Sie grinst plötzlich, löst ihre Hände auseinander und fängt an mit erstaunlicher Geschwindigkeit zu essen. Weißt du, es ist fast schon lustig, meint sie, und das erste Glucksen kommt schon ihre Kehle hochgerollt. Das gleiche redet er sich auch immer ein. Du bist ja nur ein Freund, das bedeutet ja gar nichts und so weiter... Sie lacht auf und schneidet sich ein Stück von ihrem Filet herunter.
Er sitzt nur da und sieht sie verständnislos an.
Verstehst du?, fragt sie mit der Gabel wedelnd. Ich fülle nur die Lücken für dich auf!
Nein, meint er schließlich. Nein, so ist es sicher nicht. Er geht immer zu dir zurück. Ich bin... Bankdrücker. Ich warte auf Einsatz.
Ihr mit eurem Fußball, schnaubt sie. Er kommt zu mir weil ich... sowas wie Normalität bin. Verstehst du?
Eben, sagt er leise.
Nein. Wenn nicht dieser verdammte Fußball wäre, würde ich doch längst nicht mehr mit ihm zusammen sein. Sie schiebt ihren Teller zur Seite und nimmt ein paar Schlucke von ihrem Wein. Wenn er nicht Profi wäre, und du auch nicht...
Aber das sind wir nunmal, murmelt er. Das lässt sich nicht mehr ändern. Seine Augen hält er auf seinen leeren Teller gerichtet, mit der linken Hand versucht er das Besteck auf die richtige Position zu schieben.
Das, meint sie leise, ist nicht der Punkt. Der Punkt ist, dass er als Fußballer keine Wahl hat. Wenn er eine hätte... sie senkt ihren Blick und lässt den Rotwein in ihrem Glas hin und her schwappen.

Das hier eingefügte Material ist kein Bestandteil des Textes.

/-- **`conv_effFormPert_of_tendsto_background` — THE EFFECTIVE FORM WITH BACKGROUND ON `ℤ^d`, MODULO ONLY THE BACKGROUND's POINTWISE LIMIT** [our proof] (`d ≥ 3`, `L ≥ 2`,
`a > 0`, `μ ≠ ν`, even cubic volumes `2(t+1)`; PART 129's coupling disc at an admissible rate; `‖u‖ ≤ T`; any regulator `a″`): for a volume-indexed family of backgrounds with
`LipschitzBackground L (cubic d (2(t+1))) (V t) α β` (constants uniform in the volume) whose readings converge at every fixed fine integer point (`∀ k μ f z, ∃ s, V_t k μ (ẑ_t,f) → s` —
DISPLAYED), the tower `Σ_k(u) = c_k(u)⁻¹ − a″·1`, `c_k(u) = L^{dk}Q_k(Δ_a^{(k)} + u·P(V_t)^{(k)})⁻¹Q_kᴴ`, has: `δ₀ > 0`, `B, B′ ≥ 0`, limit kernels `Π_k` with
`IsInfiniteVolumeLimit evenPeriod (Re Σ_k(u)(e(·,μ′),e(0,ν′))) (Π k)`, `UniformDecay Π μ ν B (δ₀∕d)`, `StepRate Π μ ν B′ (δ₀∕d) (√(L⁻¹))`, `KernelInputs d Π` (`θ = √(L⁻¹)`,
`c₀ = β′_d(B′∕(1−√(L⁻¹)), δ₀∕d)`), and `∀ k, |secondMoment (Π k) μ ν − secondMoment (limKernelOf Π) μ ν| ≤ β′_d(B′∕(1−√(L⁻¹)), δ₀∕d)·(√(L⁻¹))^k` — PART 140's generic END on PART 129's
(UD)+(SR) (rates matched by monotonicity) and §3's EL₂.  The `U ≠ 1` twin of PART 139, all orders in `u` on the disc. [cite: Balaban1987RG1, (1.21)–(1.22) p.264 (shapes)] -/
theorem conv_effFormPert_of_tendsto_background (hL : 2 ≤ L) (hd : 3 ≤ d) {μ ν : Fin d} (hne : μ ≠ ν) {α β a' κ T : ℝ} (ha' : 0 < a') (hκ0 : 0 < κ)
    (hγ' : Jfree d a' κ 1 < gammaPs d a') (hδ' : deltaK d a' κ 1 < sigma0 d a' ^ 2) (hJA : JA d a a' κ 1 < gamD d a) (hT0 : 0 ≤ T)
    (hT₁ : T * (d * (α + β) * Cst d a) ≤ 1 / 2)
    (hT₂ : T * (d * (α * G2 d a (max (JA d a a' κ 1) 0) (gamD d a - max (JA d a a' κ 1) 0) κ)) ≤ 1 / 2)
    (hT₃ : 4 * T * (d * (α + β) * Cst d a) * Cst d a ≤ gammaB d a)
    {V : (t : ℕ) → (k : ℕ) → Fin d → (idx L (cubic d (evenPeriod t)) k → ℂ)} (hV : ∀ t, LipschitzBackground L (cubic d (evenPeriod t)) (V t) α β)
    (hV1 : ∀ k (μ f : Fin d) (z : Fin d → ℤ), ∃ s : ℂ, Tendsto (fun t => V t k μ (castT (cubic d (lev L k * evenPeriod t)) z, f)) atTop (𝓝 s))
    {u : ℂ} (hu : ‖u‖ ≤ T) (a'' : ℂ) :
    ∃ δ₀ B B' : ℝ, 0 < δ₀ ∧ 0 ≤ B ∧ 0 ≤ B' ∧ ∃ Pinf : ℕ → B12Beta.Kernel d,
      (∀ k, IsInfiniteVolumeLimit evenPeriod
        (fun t μ' ν' (z : Site d (evenPeriod t)) => (((avgTow (QBlev L (cubic d (evenPeriod t))) ((L : ℝ) ^ d)
            (fun k' => (calDalev L (cubic d (evenPeriod t)) a ha k' + u • Pmodel L (cubic d (evenPeriod t)) (V t) k')⁻¹) k)⁻¹
            - a'' • (1 : Matrix (idx L (cubic d (evenPeriod t)) 0) (idx L (cubic d (evenPeriod t)) 0) ℂ))
          ((unitIdx L (cubic d (evenPeriod t))).symm (z, μ')) ((unitIdx L (cubic d (evenPeriod t))).symm (0, ν'))).re) (Pinf k)) ∧
      Beta.LimitRate.UniformDecay Pinf μ ν B (δ₀ / d) ∧ StepRate Pinf μ ν B' (δ₀ / d) (Real.sqrt ((L : ℝ)⁻¹)) ∧
      (∃ K : KernelInputs d Pinf, K.θ = Real.sqrt ((L : ℝ)⁻¹) ∧ K.c₀ = betaPrime510 d (B' / (1 - Real.sqrt ((L : ℝ)⁻¹))) (δ₀ / d) ∧ K.Pinf = limKernelOf Pinf ∧ K.μ = μ ∧ K.ν = ν) ∧
      (∀ k, |B12Beta.secondMoment (Pinf k) μ ν - B12Beta.secondMoment (limKernelOf Pinf) μ ν|
          ≤ betaPrime510 d (B' / (1 - Real.sqrt ((L : ℝ)⁻¹))) (δ₀ / d) * Real.sqrt ((L : ℝ)⁻¹) ^ k) := by
  have hd1 : 1 ≤ d := le_trans (by norm_num) hd
  have hd2 : 2 ≤ d := le_trans (by norm_num) hd
  have hαβ : 0 ≤ α ∧ 0 ≤ β := (hV 0).nonneg
  have hL1 : (1 : ℝ) < L := by exact_mod_cast (lt_of_lt_of_le one_lt_two hL : 1 < L)
  have hθ0 : 0 ≤ Real.sqrt ((L : ℝ)⁻¹) := Real.sqrt_nonneg _
  have hθ1 : Real.sqrt ((L : ℝ)⁻¹) < 1 := by
    rw [show (1 : ℝ) = Real.sqrt 1 from Real.sqrt_one.symm]
    exact Real.sqrt_lt_sqrt (inv_nonneg.mpr (Nat.cast_nonneg _)) (inv_lt_one_of_one_lt₀ hL1)
  -- PART 129: (UD) of `c_k(u)⁻¹` and (SR) of `Σ_k(u)`, volume-free on the disc
  obtain ⟨κ₁, B₁, hκ₁, hB₁, hud⟩ := exists_decay_inv_pertCov_QB L a ha hd2 hαβ ha' hκ0 hγ' hδ' hJA hT0 hT₁ hT₂ hT₃
  obtain ⟨κ₂, B₂, hκ₂, hsr⟩ := twoLevelDecayRate_effForm_perturbed L a ha hL hd2 hαβ ha' hκ0 hγ' hδ' hJA hT0 hT₁ hT₂ hT₃
  -- `B₂ ≥ 0`, read off one diagonal entry
  have hB₂ : 0 ≤ B₂ := by
    have x : idx L (cubic d (evenPeriod 0)) 0 := ((fun _ => 0), ⟨0, hd1⟩)
    have h := hsr (cubic d (evenPeriod 0)) (V 0) (hV 0) u hu a'' 0 x x
    rw [pow_zero, mul_one, distK_self, mul_zero, neg_zero, Real.exp_zero, mul_one] at h
    exact (norm_nonneg _).trans h
  set δ₀ : ℝ := min κ₁ (κ₂ / 2) with hδ₀
  have hδ₀0 : 0 < δ₀ := lt_min hκ₁ (half_pos hκ₂)
  refine ⟨δ₀, B₁ + ‖a''‖ * 1, B₂, hδ₀0, by positivity, hB₂, ?_⟩
  refine conv_of_decay_of_tendsto L hd1 tendsto_evenPeriod hδ₀0 hθ0 hθ1 (fun t k => ?_) (fun t => ?_) ?_ hne
  · -- (UD) at the common rate
    have h1 : EntryDecay (distK L (cubic d (evenPeriod t)))
        (avgTow (QBlev L (cubic d (evenPeriod t))) ((L : ℝ) ^ d)
          (fun k' => (calDalev L (cubic d (evenPeriod t)) a ha k' + u • Pmodel L (cubic d (evenPeriod t)) (V t) k')⁻¹) k)⁻¹ B₁ δ₀ :=
      entryDecay_of_le_rate (distK_nonneg L (cubic d (evenPeriod t))) (hud (cubic d (evenPeriod t)) (V t) (hV t) u hu k) hB₁.le (min_le_left _ _)
    have h2 : EntryDecay (distK L (cubic d (evenPeriod t))) (a'' • (1 : Matrix (idx L (cubic d (evenPeriod t)) 0) (idx L (cubic d (evenPeriod t)) 0) ℂ)) (‖a''‖ * 1) δ₀ :=
      entryDecay_smul (entryDecay_one (distK_self L (cubic d (evenPeriod t))) δ₀) a''
    exact entryDecay_sub h1 h2
  · -- (SR) at the common rate
    exact twoLevelDecayRate_of_le_rate (distK_nonneg L (cubic d (evenPeriod t))) (hsr (cubic d (evenPeriod t)) (V t) (hV t) u hu a'') hB₂ hθ0
      ((min_le_right _ _).trans (le_of_eq rfl))
  · -- the entry limits at the origin pairs
    intro k μ' ν' z
    obtain ⟨s, hs⟩ := tendsto_effFormPert_pair L a ha hd ha' hκ0 hγ' hδ' hJA hT₁ hT₂ hT₃ k hV (hV1 k) hu a'' μ' ν' z 0
    refine ⟨s, hs.congr fun t => ?_⟩
    rw [castT_zero]
import Literature.AnabelianGeometry.EtaleTheta.Discharge.Sec5Thm56EndKnitLevelNModelHyps
import Literature.AnabelianGeometry.EtaleTheta.Discharge.Sec5Thm56DeltaCompatOfPsiTransport
import Literature.AnabelianGeometry.EtaleTheta.Discharge.Sec5DeltaTransportOfConnectedTemperoidLevelN

/-!
# [EtTh] Prop. 5.5 ⊕ Thm. 5.6 (i) — K4 END KNIT AT LEVEL `N`, MERGED: both (Q,P)-pins with `hproj`/`e`-side ELIMINATED and the model
# hypotheses SUPPLIED (abc-iut-w4-d042) ∘ `Ψ`'s Δ-transport CONSTRUCTED with its laws PROVED (abc-iut-w5-d034 / w5-d020 / w5-d013)

Mochizuki, *The étale theta function and its Frobenioid-theoretic manifestations*, Publ. RIMS **45** (2009)
[cite: MochizukiEtTh2009, Prop 5.5 p.327 (PDF p.101); Thm 5.6 p.328–329 (PDF pp.102–103)].  abc-iut cell, layer L2, row K4 «SUBDAG-Thm56»
(seat abc-iut-w5-d034, gen 5): the MERGE of the two complementary folds of the level-`N` end knit p442234 — abc-iut-w4-d042's
`…_levelN_projPin_modelHyps` (`Sec5Thm56EndKnitLevelNModelHyps`, p447610) and abc-iut-w5-d034's `…_levelN_psi` (`Sec5Thm56EndKnitLevelNPsi`).
PROOF-ONLY (no definitions; nothing restated).

`ThetaFrobenioid.exists_rigidityFamily_unique_preserved_ofConnectedTemperoidData_levelN_projPin_modelHyps_psi` = p447610's theorem with
`aΨ := deltaTransport …` (abc-iut-w5-d020, p443762), `haΨn := deltaTransport_natural`, and `hΔ` (abc-iut-w5-d020's typed T56-L09c predicate
`Thm56Sub.DeltaTransportCompat`) DERIVED from abc-iut-w5-d034's carrier law `deltaCompat_carrier_of_psiTransport` (`Sec5Thm56DeltaCompatOfPsiTransport`,
p447720; section `s^trv_N := strvOfBiKummerData h R` of abc-iut-L2-t4) through abc-iut-w4-d042's two pins (`hPpre`, cast-free `hPproj_pin`).
RESIDUAL binders at the genuine §5 data over `B^temp(Π^tp_X)⁰` (`Q := levelStub`, any Frobenius-trivial Galois `A_⊙`): those of p447610 MINUS
{`aΨ`, `haΨn`, `hΔ`} PLUS the [SemiAnbd] Prop. 3.2 datum `(φ, η, φQ, φΛ, hq, hι)` of `Ψ^bs` (∃-PRODUCED by abc-iut-w5-d013, p435495 / p438441; explicit
because the conclusion names `aΨ`).  Universes EXPLICIT at every application (elaboration note of `Sec5Thm56EndKnitLevelNCarrier`).
HONEST NOTE on `P` (DUAL CLAUSE, GAP-LEDGER G-w4d042g3-1): both pins are hypotheses; no `P`-term until v-next `proj_surjective_of_isGaloisObj`.
HONEST FRAMING: kernel-checked implications between typed statements; nothing asserts that such data exist for an actual curve;
typed ≠ discharged; [EtTh] is refereed and nothing here bears on [IUTchIII] Cor. 3.12 — no side taken.
-/

noncomputable section

namespace Literature.AnabelianGeometry.EtaleTheta

open CategoryTheory Opposite FrobenioidCyclotomicRigidity Literature.AlgebraicGeometry.Frobenioids
  Literature.AnabelianGeometry.SemiGraphs Literature.AnabelianGeometry.SemiGraphs.GaloisObjects

universe u₀ v₀ w' v₁ u₁

namespace ThetaFrobenioid

section ConnectedMerged


variable {K : Type u₀} [Field K] {X : SemiGraphs.TemperedArithmeticGroup.{u₀} K} {D₀ : Type u₀} [Category.{v₀} D₀]
  {V : FrdIMonoidStub.{max u₀ w'}} {T₀ : RealifiedDivisorMonoids (D₀ := D₀) V}
  {VD : FrdICatStub.{u₀ + 1, u₀, max u₀ w'} (ConnectedPart (BTemp X.Pi))}
  {tf : TemperedFrobenioid T₀ (ConnectedPart (BTemp X.Pi)) VD} {hZ : tf.monoidType = MonoidType.Z}
  {hP : ∀ A : (ConnectedPart (BTemp X.Pi))ᵒᵖ, IsPerfect (tf.Φ.carrier A)}
  {NH : Subgroup (Field.absoluteGaloisGroup K) → tf.category → ℕ+ → Prop} {A₀ : tf.category}
  {hA₀ : PreFrobenioid.IsFrobeniusTrivial tf.toElem A₀} {hA₀' : SemiGraphs.IsGaloisObj A₀.base.obj}
  {lv N : ℕ+} {l' : ℕ} {RD : RigidData.{max u₀ w'} N l'}
  {pullFrac : ∀ {A A' : (BiKummerSetting.mkOfConnectedTemperoid X tf hZ hP NH A₀ hA₀ hA₀').C} (_ : A' ⟶ A),
    (BiKummerSetting.mkOfConnectedTemperoid X tf hZ hP NH A₀ hA₀ hA₀').biratUnits A →
      (BiKummerSetting.mkOfConnectedTemperoid X tf hZ hP NH A₀ hA₀ hA₀').biratUnits A'}
  {θ : (BiKummerSetting.mkOfConnectedTemperoid X tf hZ hP NH A₀ hA₀ hA₀').biratUnits
    (BiKummerSetting.mkOfConnectedTemperoid X tf hZ hP NH A₀ hA₀ hA₀').Aodot}
  {Bl : (BiKummerSetting.mkOfConnectedTemperoid X tf hZ hP NH A₀ hA₀ hA₀').C}
  {Pl : (BiKummerSetting.mkOfConnectedTemperoid X tf hZ hP NH A₀ hA₀ hA₀').FractionPair θ Bl}
  {Rl : (BiKummerSetting.mkOfConnectedTemperoid X tf hZ hP NH A₀ hA₀ hA₀').NthRoot θ Pl lv pullFrac}
  (h : ModelFrobenioid.Hypotheses tf.divisorMonoid tf.ratFnFunctor)
  (odd_l : Odd (lv : ℕ))
  (R : (BiKummerSetting.mkOfConnectedTemperoid X tf hZ hP NH A₀ hA₀ hA₀').NthRoot Rl.root Rl.pair N pullFrac)
  (ιX : RD.PiX ≃ₜ* X.Pi) (K' : Type (max u₀ w')) [Field K'] (constEmb : K'ˣ →* tf.biratUnitsModel R.BN)
  (constEmb_injective : Function.Injective constEmb)
  (hinvc : ∀ g : Aut R.AN.base,
    pull tf.divisorMonoid g.hom (ModelFrobenioid.div R.pair.num) = ModelFrobenioid.div R.pair.num)
  (hinvp : ∀ y : RD.PiX, y ∈ RD.PiYdd →
    pull tf.divisorMonoid ((BiKummerSetting.mkOfConnectedTemperoid X tf hZ hP NH A₀ hA₀ hA₀').galoisSurj R.AN.base
      R.αData.isGalois (ιX y)).hom (ModelFrobenioid.div R.pair.den) = ModelFrobenioid.div R.pair.den)
  [RD.iotaN.range.Normal]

Ich bin zweite Wahl, sagt er nur.
Ich dann auch, flüstert sie zurück.
Er wirft einen Blick auf seine Armbanduhr und nimmt sie ab. Sie trinkt ihr Glas aus und betupft sich den Mund mit der glatten Serviette, nimmt einen Lippenpflegestift aus der Handtasche. Er bezahlt, sie protestiert nicht.
Dann stehen sie beide auf und gehen aus dem Lokal, in die Dunkelheit des frühen Abends.